O endividamento e a inadimplência no Brasil ganham contornos estruturais, segundo o economista Flávio Ataliba, pesquisador do FGV Ibre. Ele disse ao programa Mercado Aberto, do Canal UOL, que juros altos por longos períodos ajudam a sustentar esse cenário, iniciado com a pandemia.

Segundo Ataliba, a combinação de perda de renda durante a pandemia e o encarecimento do crédito elevou o peso das dívidas no orçamento familiar. Ele apontou que, na prática, o endividamento reage aos episódios de choque de renda e de juros altos.

> A depender do tipo de crédito, o impacto é ainda maior. Parte expressiva da dívida está em linhas caras, que transformam faturas pequenas em problemas maiores, como uma bola de neve decorrente do uso do cartão de crédito.

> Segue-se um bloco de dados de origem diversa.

import Mathlib.Algebra.MvPolynomial.Equiv
import Mathlib.Algebra.MvPolynomial.Monad
import Literature.Computability.AlgebraicComplexity.ArithCircuitProofs
import Literature.Computability.AlgebraicComplexity.IMMInVPProofs
import Literature.Computability.AlgebraicComplexity.RazUniversalCircuits
import HarnessLib

/-!
# Raz's universal circuit-graph as ONE polynomial in inputs and labels, and its size

Topic `Literature/Computability/AlgebraicComplexity`; companion of `RazUniversalCircuits.lean`
(the generic output `RazUniversal.out ∈ (R[Y])[Z]` of Raz's universal layered circuit-graph for
homogeneous degree-`r` polynomials, its specialisations `outVal y`, and the embedding
`exists_labels_of_complexity_le`). Here the generic output is flattened to ONE polynomial
`RazUniversal.jointOut R σ r N ∈ R[Z ⊕ Y]` (`jointBase`, `jointOut`; `aeval_labels_jointOut`:
specialising `Y ↦ y` gives back `outVal y`), and its fan-in-two size is bounded JOINTLY in inputs
and labels: `complexity_jointOut_le` (`L(OUT) ≤ 2B + r (rN)(4B + 1)`, `B = #σ + rN`, by the
level-by-level substitution of the node expressions, label variables in place of constant weights)
and `complexity_jointOut_le_poly` (`≤ 7 (n + r + N + 1)⁵`). This jointness is the ingredient of
Forbes–Shpilka–Volk's universal circuit (Thm. 12 / Lemma 13), assembled for all degrees `≤ d` in
`UniversalCircuit.lean`. Any commutative semiring `R`.

Lean text adapted from the cell `valiant-natproofs` file
`Summits/ValiantsHypothesis/ValiantsHypothesis/Theorems/BarrierLeverSuccinctHittingSetsForVPUniversalJointSize.lean`
(there over `ℂ`), generalised verbatim to a commutative semiring.

## References

* [Raz2010] R. Raz, *Elusive functions and lower bounds for arithmetic circuits*, Theory Comput. 6
  (2010) 135–177, Prop. 2.8, §3.2, Prop. 3.3.
* [ForbesShpilkaVolk2018] M. A. Forbes, A. Shpilka, B. L. Volk, Theory Comput. 14 (2018), Lemma 13
  (seq.) = ToC Lemma 3.2.
* [Burgisser2000] P. Bürgisser, *Completeness and Reduction in Algebraic Complexity Theory*,
  §2.1, Rem. 2.7 (substitution).
-/

noncomputable section
/-! ## §3 The Galois-side hypotheses of Buzzard's Prop. 2.4 at the mod-`2` eigen-ideal of a good-supersingular-at-`2` curve -/

/-- **Buzzard's hypotheses, discharged once for every conclusion.** `W/ℚ` globally minimal with `GoodSS W 2`; `L` a level; every prime
`p ∤ 2L` good for `W`; `𝔪` an ideal of `𝕋 = HeckeRing0 L 2` with `|𝕋/𝔪| = 2` and `T_q - a_q(W) ∈ 𝔪` for all primes `q ∤ L`. Then the
hypothesis list of `buzzard2000_multiplicityOne_gamma0` AS TYPED holds with `k = 𝔽̄₂` (discrete), `ι : 𝕋/𝔪 ≅ 𝔽₂ → k`, `ρ = ρ̄_{W,2} ⊗ k`:
(U) unramified with `charpoly ρ(Frob_p) = X² - ι(T_p) X + p` at `p ∤ 2L` (Eichler–Shimura / Hasse–Weil for `W` at good `p`);
(I) irreducible over `k` — `ρ̄_{W,2}` is ONTO `GL₂(𝔽₂)` (Dokchitser–Dokchitser (1): no rational `2`-torsion, `Δ ∉ ℚ²`), so its image
contains both transvections; (S) non-scalar on every `D_𝔓`, `𝔓 ∣ 2` — some `σ ∈ D_𝔓` has `ρ̄(σ) ≠ 1` (the `2`-division field is
ramified at `2`), and over `𝔽₂` the only scalar in `GL₂` is `1`. Hence ANY statement `P` that follows from these hypotheses (the
conclusion of a fact of Buzzard's printed shape, on whatever carrier it is read) holds. (= `finrank_torsionBySet_eq_two_of_buzzard`,
`…MazurTateCongruenceAtTwoRPlusLineThreeFacts`, with the conclusion abstracted to `P`; proof copied.)
[cite: Buzzard2000LevelLoweringModTwo, Prop. 2.4 and Def. 2.1–2.2 (p. 100–101)] [cite: DokchitserDokchitserMathZ2012, Theorem (1)] -/
theorem of_buzzardHypotheses
    (W : WeierstrassCurve ℚ) [W.IsElliptic] [W.IsGloballyMinimal] (hss : GoodSS W 2)
    (L : ℕ) [NeZero L]
    (hgood : ∀ v : HeightOneSpectrum (𝓞 ℚ), ¬ ((primesEquiv v : ℕ) ∣ 2 * L) → W.HasGoodReductionAt v)
    (𝔪 : Ideal (HeckeRing0 L 2)) (hq : Nat.card (HeckeRing0 L 2 ⧸ 𝔪) = 2)
    (hT : ∀ (q : ℕ) (hq : q.Prime), ¬ q ∣ L → HeckeRing0.T L 2 q hq - (W.LFunction q : HeckeRing0 L 2) ∈ 𝔪)
    {P : Prop}
    (hFact : ∀ (k : Type) [Field k] [IsAlgClosed k] [TopologicalSpace k] [DiscreteTopology k]
      (ι : HeckeRing0 L 2 ⧸ 𝔪 →+* k) (ρ : ModPGaloisRep ℚ k 2),
      (∀ v : HeightOneSpectrum (𝓞 ℚ), ¬ ((primesEquiv v : Nat.Primes) : ℕ) ∣ 2 * L →
        ρ.IsUnramifiedAt v ∧
          ρ.HasFrobCharpolyAt v
            (X ^ 2
              - C (ι (Ideal.Quotient.mk 𝔪 (HeckeRing0.T L 2
                  ((primesEquiv v : Nat.Primes) : ℕ) (primesEquiv v : Nat.Primes).2))) * X
              + C (((primesEquiv v : Nat.Primes) : ℕ) : k))) →
      FramedRep.IsIrreducible ρ →
      (∀ v : HeightOneSpectrum (𝓞 ℚ), ((primesEquiv v : Nat.Primes) : ℕ) = 2 →
        ∀ 𝔓 ∈ v.primesAbove, ∃ σ ∈ 𝔓.decompositionSubgroup (Field.absoluteGaloisGroup ℚ),
          ∀ c : k, ((ρ σ : GL (Fin 2) k) : Matrix (Fin 2) (Fin 2) k) ≠ Matrix.scalar (Fin 2) c) → P) :
    P := by
  classical
  -- the coefficient field `k = 𝔽̄₂` (discrete) and `ι : 𝕋/𝔪 ≅ 𝔽₂ → k`
  let k : Type := AlgebraicClosure (ZMod 2)
  letI : TopologicalSpace k := ⊥
  haveI : DiscreteTopology k := ⟨rfl⟩
  haveI : Finite (HeckeRing0 L 2 ⧸ 𝔪) := Nat.finite_of_card_ne_zero (by rw [hq]; norm_num)
  letI : Fintype (HeckeRing0 L 2 ⧸ 𝔪) := Fintype.ofFinite _
  have hF : Fintype.card (HeckeRing0 L 2 ⧸ 𝔪) = 2 := by rw [Fintype.card_eq_nat_card, hq]
  let e : ZMod 2 ≃+* HeckeRing0 L 2 ⧸ 𝔪 := ZMod.ringEquivOfPrime _ Nat.prime_two hF
  let f : ZMod 2 →+* k := algebraMap (ZMod 2) k
  let ι : HeckeRing0 L 2 ⧸ 𝔪 →+* k := f.comp e.symm.toRingHom
  have hι : ∀ a : ℤ, ι (Ideal.Quotient.mk 𝔪 (a : HeckeRing0 L 2)) = (a : k) := fun a ↦ by
    simp only [map_intCast]
  -- the mod-`2` representation of `W` and its base change to `k`
  obtain ⟨ρ₀, hρ₀⟩ := W.exists_isTorsionGaloisRep 2
  let ρ : ModPGaloisRep ℚ k 2 := FramedRep.baseChange f continuous_of_discreteTopology ρ₀
  have hρapp : ∀ σ, ((ρ σ : GL (Fin 2) k) : Matrix (Fin 2) (Fin 2) k) =
      ((ρ₀ σ : GL (Fin 2) (ZMod 2)) : Matrix (Fin 2) (Fin 2) (ZMod 2)).map f := fun σ ↦ rfl
  refine hFact k ι ρ ?_ ?_ ?_
  · -- (U) unramified with the Eichler–Shimura characteristic polynomial at `p ∤ 2L`
    intro v hv
    have hp2 : ¬ ((primesEquiv v : Nat.Primes) : ℕ) ∣ 2 := fun h ↦ hv (h.mul_right L)
    have hpL : ¬ ((primesEquiv v : Nat.Primes) : ℕ) ∣ L := fun h ↦ hv (Dvd.dvd.mul_left h 2)
    have hgoodv : W.HasGoodReductionAt v := hgood v hv
    have h2v : ((2 : ℕ) : 𝓞 ℚ) ∉ v.asIdeal := fun h ↦ hp2 ((natCast_mem_asIdeal_iff_primesEquiv_dvd v 2).mp h)
    refine ⟨?_, ?_⟩
    · intro 𝔓 h𝔓 σ hσ
      have h1 : ρ₀ σ = 1 := hρ₀.isUnramifiedAt_of_hasGoodReductionAt hgoodv h2v 𝔓 h𝔓 σ hσ
      change Matrix.GeneralLinearGroup.map f (ρ₀ σ) = 1
      rw [h1, map_one]
    · intro 𝔓 h𝔓 σ hσ
      have hc := hρ₀.charpoly_eq_of_isArithFrobAt (W.trace_galoisRepTate_frobenius_of_hasGoodReductionAt_holds 2)
        (W.det_galoisRepTate_frobenius_of_hasGoodReductionAt_holds 2) h2v hgoodv h𝔓 hσ
      have hTp : ι (Ideal.Quotient.mk 𝔪 (HeckeRing0.T L 2 ((primesEquiv v : Nat.Primes) : ℕ) (primesEquiv v).2)) =
          ((W.frobeniusTraceAt v : ℤ) : k) := by
        have hmk : Ideal.Quotient.mk 𝔪 (HeckeRing0.T L 2 ((primesEquiv v : Nat.Primes) : ℕ) (primesEquiv v).2) =
            Ideal.Quotient.mk 𝔪 ((W.LFunction (primesEquiv v : ℕ) : ℤ) : HeckeRing0 L 2) := by
          rw [Ideal.Quotient.mk_eq_mk_iff_sub_mem]
          exact hT _ (primesEquiv v).2 hpL
        rw [hmk, hι, W.lFunction_primesEquiv_eq_frobeniusTraceAt hgoodv]
      change (((ρ σ : GL (Fin 2) k) : Matrix (Fin 2) (Fin 2) k)).charpoly = _
      rw [hρapp, Matrix.charpoly_map, hc, hTp, natCard_residueField_adicCompletionIntegers v]
      simp only [Polynomial.map_add, Polynomial.map_sub, Polynomial.map_mul, Polynomial.map_pow, Polynomial.map_X,
        Polynomial.map_C]
      rw [map_intCast f, map_natCast f]
  · -- (I) irreducible over `k`: the image contains both transvections (§1: `ρ̄_{W,2}` is onto `GL₂(𝔽₂)`)
    obtain ⟨T₁, hT₁⟩ := exists_GL_coe_eq_upperTransvection (ZMod 2)
    obtain ⟨T₂, hT₂⟩ := exists_GL_coe_eq_lowerTransvection (ZMod 2)
    obtain ⟨σ₁, h₁⟩ := exists_apply_eq_of_goodSS_two W hss hρ₀ T₁
    obtain ⟨σ₂, h₂⟩ := exists_apply_eq_of_goodSS_two W hss hρ₀ T₂
    have e₁ : ((ρ σ₁ : GL (Fin 2) k) : Matrix (Fin 2) (Fin 2) k) = !![(1 : k), 1; 0, 1] := by
      rw [hρapp, h₁, hT₁, map_upperTransvection]
    have e₂ : ((ρ σ₂ : GL (Fin 2) k) : Matrix (Fin 2) (Fin 2) k) = !![(1 : k), 0; 1, 1] := by
      rw [hρapp, h₂, hT₂, map_lowerTransvection]
    refine isIrreducible_of_not_hasCommonEigenvector ρ.toMonoidHom ?_
    rintro ⟨w, hw0, hw⟩
    obtain ⟨a, ha⟩ := hw σ₁
    obtain ⟨b, hb⟩ := hw σ₂
    change ((ρ σ₁ : GL (Fin 2) k) : Matrix (Fin 2) (Fin 2) k) *ᵥ w = a • w at ha
    change ((ρ σ₂ : GL (Fin 2) k) : Matrix (Fin 2) (Fin 2) k) *ᵥ w = b • w at hb
    rw [e₁] at ha
    rw [e₂] at hb
    exact hw0 (eq_zero_of_transvections_mulVec_eq_smul ha hb)
  · -- (S) non-scalar on the decomposition groups at `2` (§2: some `σ ∈ D_𝔓` has `ρ̄(σ) ≠ 1`; over `𝔽₂` the only scalar unit is `1`)
    intro v hv 𝔓 h𝔓
    obtain ⟨σ, hσ, hne⟩ := exists_mem_decompositionSubgroup_apply_ne_one_of_goodSS_two W hss hρ₀ hv h𝔓
    refine ⟨σ, hσ, fun c hc ↦ hne ?_⟩
    have hf : Function.Injective f := (algebraMap (ZMod 2) k).injective
    rw [hρapp] at hc
    have hent : ∀ i j, f (((ρ₀ σ : GL (Fin 2) (ZMod 2)) : Matrix (Fin 2) (Fin 2) (ZMod 2)) i j) =
        Matrix.scalar (Fin 2) c i j := fun i j ↦ by
      rw [← hc]; rfl
    have h01 : ((ρ₀ σ : GL (Fin 2) (ZMod 2)) : Matrix (Fin 2) (Fin 2) (ZMod 2)) 0 1 = 0 :=
      hf (by rw [hent, map_zero]; simp)
    have h10 : ((ρ₀ σ : GL (Fin 2) (ZMod 2)) : Matrix (Fin 2) (Fin 2) (ZMod 2)) 1 0 = 0 :=
      hf (by rw [hent, map_zero]; simp)
    have hdet : IsUnit (((ρ₀ σ : GL (Fin 2) (ZMod 2)) : Matrix (Fin 2) (Fin 2) (ZMod 2)) 0 0 *
        ((ρ₀ σ : GL (Fin 2) (ZMod 2)) : Matrix (Fin 2) (Fin 2) (ZMod 2)) 1 1) := by
      have h := (Matrix.isUnit_iff_isUnit_det _).mp (ρ₀ σ).isUnit
      rwa [Matrix.det_fin_two, h01, zero_mul, sub_zero] at h
    have hcases : ∀ x : ZMod 2, x ≠ 0 → x = 1 := by decide
    have h00 := hcases _ (IsUnit.mul_iff.mp hdet).1.ne_zero
    have h11 := hcases _ (IsUnit.mul_iff.mp hdet).2.ne_zero
    refine Matrix.GeneralLinearGroup.ext fun i j ↦ ?_
    rw [Units.val_one]
    fin_cases i <;> fin_cases j
    · simpa using h00
    · simpa using h01
    · simpa using h10
    · simpa using h11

Cartão de crédito e crédito pessoal dominam esse endividamento, de acordo com o pesquisador. O acesso a crédito rotativo com altas taxas — cerca de 436% ao ano — e ao cheque especial, com aproximadamente 150% ao ano, acentua a vulnerabilidade de famílias.

Ações de renegociação podem trazer alívio imediato, mas não atuam na raiz do problema, disse Ataliba. O ajuste estrutural, na visão dele, depende de reduzir a carga de juros praticados na economia.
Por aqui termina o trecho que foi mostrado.